Mass. bake sale ban falling flat
Beginning in August, public schools cannot sell baked goods or any junk foods in the 30 minutes before school begins or in the 30 minutes after school ends. The ban gives public health officials one more cudgel in the fight against obesity. About one-third of Bay State children are obese. Massachusetts already prohibits the sale of sugar-laced drinks in schools.
Although the policy has unleashed a new round of Bay State bashing, Massachusetts lines up with national trends in policing school-based food choices. In the New York City schools, bake sales can be held after lunch once a month and evenings after 6 p.m.
This focus on healthy diets hasn’t been completely lost on Bay State parents. A recent study showed that obesity rates in Massachusetts children under the age of six are showing significant declines.
Some Brockton area parents argue that the ban won’t make much of a dent in fundraising since there has been a shift away from large bake sales. But Department of Public Health officials want to see the ban extended throughout the school day and to weekend sporting and other school-related events.

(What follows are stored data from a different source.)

import Summits.BirchSwinnertonDyer.BirchSwinnertonDyer.Theorems.KatoDescentPotSupersingularWildUpperReducibleNineTorsionClasses
import Summits.BirchSwinnertonDyer.BirchSwinnertonDyer.Theorems.KatoDescentPotSupersingularWildUpperReducibleNineTorsionIsogenies
import Literature.NumberTheory.EllipticCurves.SzpiroLocalDataProofs
import Literature.NumberTheory.EllipticCurves.ModularCurveManinSemistableCoprimeFormProofs
import Literature.NumberTheory.EllipticCurves.ComplexMultiplicationLFunctionIsogenyHoldsProofs
import HarnessLib

/-!
# Route `KatoDescentPotSupersingular` (rung K9, cell `bsd-potss`): the `ℤ/9` CLASSES of the crux
# `WildUpperReducibleDefect` (item stmt-BirchSwinnertonDyer-19190, registered stub `stub_red_nineTorsionMember`)
# — CONDUCTOR BOUNDS IN THE KERNEL, the per-class RECORDS v2 (binders `hN`, `hiso` discharged) and the stub BY NAME
# on its census classes v2 (a `--supports 19190 --as helper` file; seat `bsd-potss-k9-red9` g3; nothing booked,
# BSD is not proved by any of this, item 19190 is NOT closed by this file)

WHERE THIS SITS.  Third file of the `ℤ/9`-classes series of this seat: `…NineTorsionClasses` (g2, p464900: the
records PER CLASS modulo {bsd.S31, Cassels, GZK, modularity} and the binders `hr`, `hN`, `hiso`, `hSha`),
`…NineTorsionIsogenies` (g3: the six `3`-isogeny certificates, `hiso` of every literal member discharged), and
THIS FILE:

* §3 CONDUCTORS IN THE KERNEL.  `conductorNorm_dvd_of_badPrimes`: for a globally minimal integer model with
  `|Δ| = ∏ q^{e_q}` and a bound `B`, if at every bad `q` either `q ∤ c₄` and `q ∣ B` (multiplicative: `f_q = 1`,
  Silverman ATAEC IV.10.2(b), tree `conductorExponent_eq_one_of_dvd_Δ_of_not_dvd_c₄`) or `q^{e_q+1} ∤ Δ` and
  `q^{e_q} ∣ B` (Ogg: `f_q ≤ ord_q Δ_min`, ATAEC IV.11.1, tree `conductorExponent_lt_of_not_pow_dvd`), then `N ∣ B`
  (`conductorNorm_dvd_of_forall_conductorExponent_le`).  Records: `N(54b1) ∣ 54` and `N(1890r1) ∣ 1890`, so both
  `< 5000`: the `hN` binders of `missingPPart_class54b` / `missingPPart_class1890r` («no kernel conductor tool» in
  g2's HANDOFF) are theorems.  (`f₃ = 3` itself would need the component count of Tate's algorithm at the wild
  prime; the divisibility is all bsd.S31 needs.)
* §4 RECORDS v2.  `missingPPart_class54b'`, `missingPPart_class1890r'`: `MissingPPartAt W p` for every `p` at every
  globally minimal `W ∼ W₀`, binder `hr` ONLY (+ the four named facts); `missingPPart_members`: the NINE literal
  members with no `hiso` (every `p` on `54b`, `1890r`; `p = 3` on `122094bl` from `hr`, `hs`, `hSha` at `122094bl1`).
* §5 `stub_red_nineTorsionMember_onCensusClasses'` = the g2 theorem (registered stub's hypotheses and conclusion
  VERBATIM + the census-membership hypothesis) with the two conductor conjuncts DISCHARGED.  Inputs left: the four
  named facts; `r_an(54b1) = 0`; `r_an(1890r1) = 0`; at `122094bl1` `r_an = 0`, `#Ш_an = 1`, `#Ш[3^∞] = 1`
  (kit j256899).
* §6 (appended) THE `hr` BINDERS TOO: the analytic rank is an ISOGENY INVARIANT, unconditionally in the tree
  (`analyticRank_eq_of_isIsogenous'`, Knapp Thm. 11.67 by the `ℓ`-adic proof), so `r_an(W₀) = 0` follows from the
  ROW's own hypothesis `r_an(W) = 0` along the census isogeny.  Records v3 `missingPPart_of_isIsogenous_54b1/_1890r1`
  (inputs: the four named facts + the row's `r_an(W) ≤ 1`), `missingUpper3_of_isIsogenous_122094bl1` (+ `hs`, `hSha`),
  and `stub_red_nineTorsionMember_onCensusClasses_of_namedFacts`: the registered stub on its census classes from
  {bsd.S31, Cassels, GZK, modularity} + `#Ш_an(122094bl1) = 1` + `#Ш(122094bl1)[3^∞] = 1` ONLY — on the classes
  `54b`, `1890r` NO data binder at all is left.

HONEST FRAMING.  Per-class records; census-level only; class-wide the stub is the count fact's road (g0 file) and
the item stays settled-by-citation via glue 19711 exactly as before; `hr` (an `L`-value) and `hSha` (a descent
certificate) remain binders; typed ≠ proved ≠ endorsed; nothing booked; BSD is not advanced.  THEOREMS ONLY (no
definition, no new fact, no `sorry`).

References: [Silverman1994] IV.10.2(b), IV.11.1 (Ogg's formula); [Ogg1967]; [BombieriGubler2006] 12.5.9;
[SilvermanAEC2009] VIII.8, VIII.11, C.16; [Cremona2006] Table 1 (54b, 1890r, 122094bl); [CreutzMiller2012] Thm. 1.1;
[Miller2011LMS] §1, Def. 1.1; [Cassels1965ArithmeticVIII].
-/

set_option autoImplicit false
-- sibling precedent (`KatoDescentPotSupersingularAssembly.lean`): the directory name repeats the summit name
set_option linter.dupNamespace false
import Mathlib
import Summits.AtomisticToContinuum.Crystallization.Theorems.GappedShellCensusFiveFoldRationingRStubFfrC5KillsAux3

/-!
# Crux `GappedShellCensus.FiveFoldRationingR` (stmt-AtomisticToContinuum-18071), line `Sketch` —
# stub `stub_ffrC5Kills`: the angle-budget kills on abstract fan data

Abstract fan data of a gapped twelve-shell: a Boolean bond relation on `Fin 12` with degrees in
`[4, 5]`, fan triangles (twenty 3-sets, two per side, bonds are sides, bonded 3-cliques are
triangles, flag-connected links), corner angles summing to `2π` at every label with the
dictionary's bounds (`T ∈ [arccos (81/200), arccos (1/4)]`, `H ≤ arccos (807/2000)`,
`Q ∈ [arccos (1/25), 2·arccos (807/2000)]`, `H`-pair `≥ arccos (1/25)`), the face condition (every
fan triangle has a vertex bonded to the other two) and the open-star exclusion.  Conclusion
(`stub_ffrC5Kills`): a `5`-valent label has only bond triangles in its star, a `4`-valent label at
most two.

Proof (`ffrK_main`): at a label `v` split the fan triangles into bond triangles `F`, quad corners
`Q` and `H`-triangles (paired around the non-partners `N` of the link); double counting partner
incidences gives `|F| + |Q| + |N| = deg v`, and the node equation is squeezed between
`|F|·arccos(81/200) + (|Q|+|N|)·arccos(1/25)` and `|F|·arccos(1/4) + 2(|Q|+|N|)·arccos(807/2000)`.
With `3·arccos(81/200) + 2·arccos(1/25) > 2π` a five-valent label has `|F| ≥ 4`, and `|F| = 4` is
the open star (parts 2, 3); with `3·arccos(1/4) + 2·arccos(807/2000) < 2π` and `4·arccos(1/4) < 2π`
a four-valent label has `|F| ≤ 2`.
-/

noncomputable section

namespace Summit.AtomisticToContinuum.Crystallization.Theorems

open Real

Overlooked by the architects of the ban is the fact that many schools rely on bake sales to fund the extras that districts can no longer afford, from school supplies to scholarship programs and extracurricular activities. In Danvers, the sale of 8,000 pounds of fudge helped finance the high school band’s trip to perform in the 2010 Rose Bowl Parade. Last year, a group of Taunton fourth-graders organized a bake sale and raised nearly $200 to send to the victims of the Japanese earthquake and tsunami. Any way you slice it, yard sales don’t have quite the same appeal as homemade chocolate chip cookies or blueberry muffins.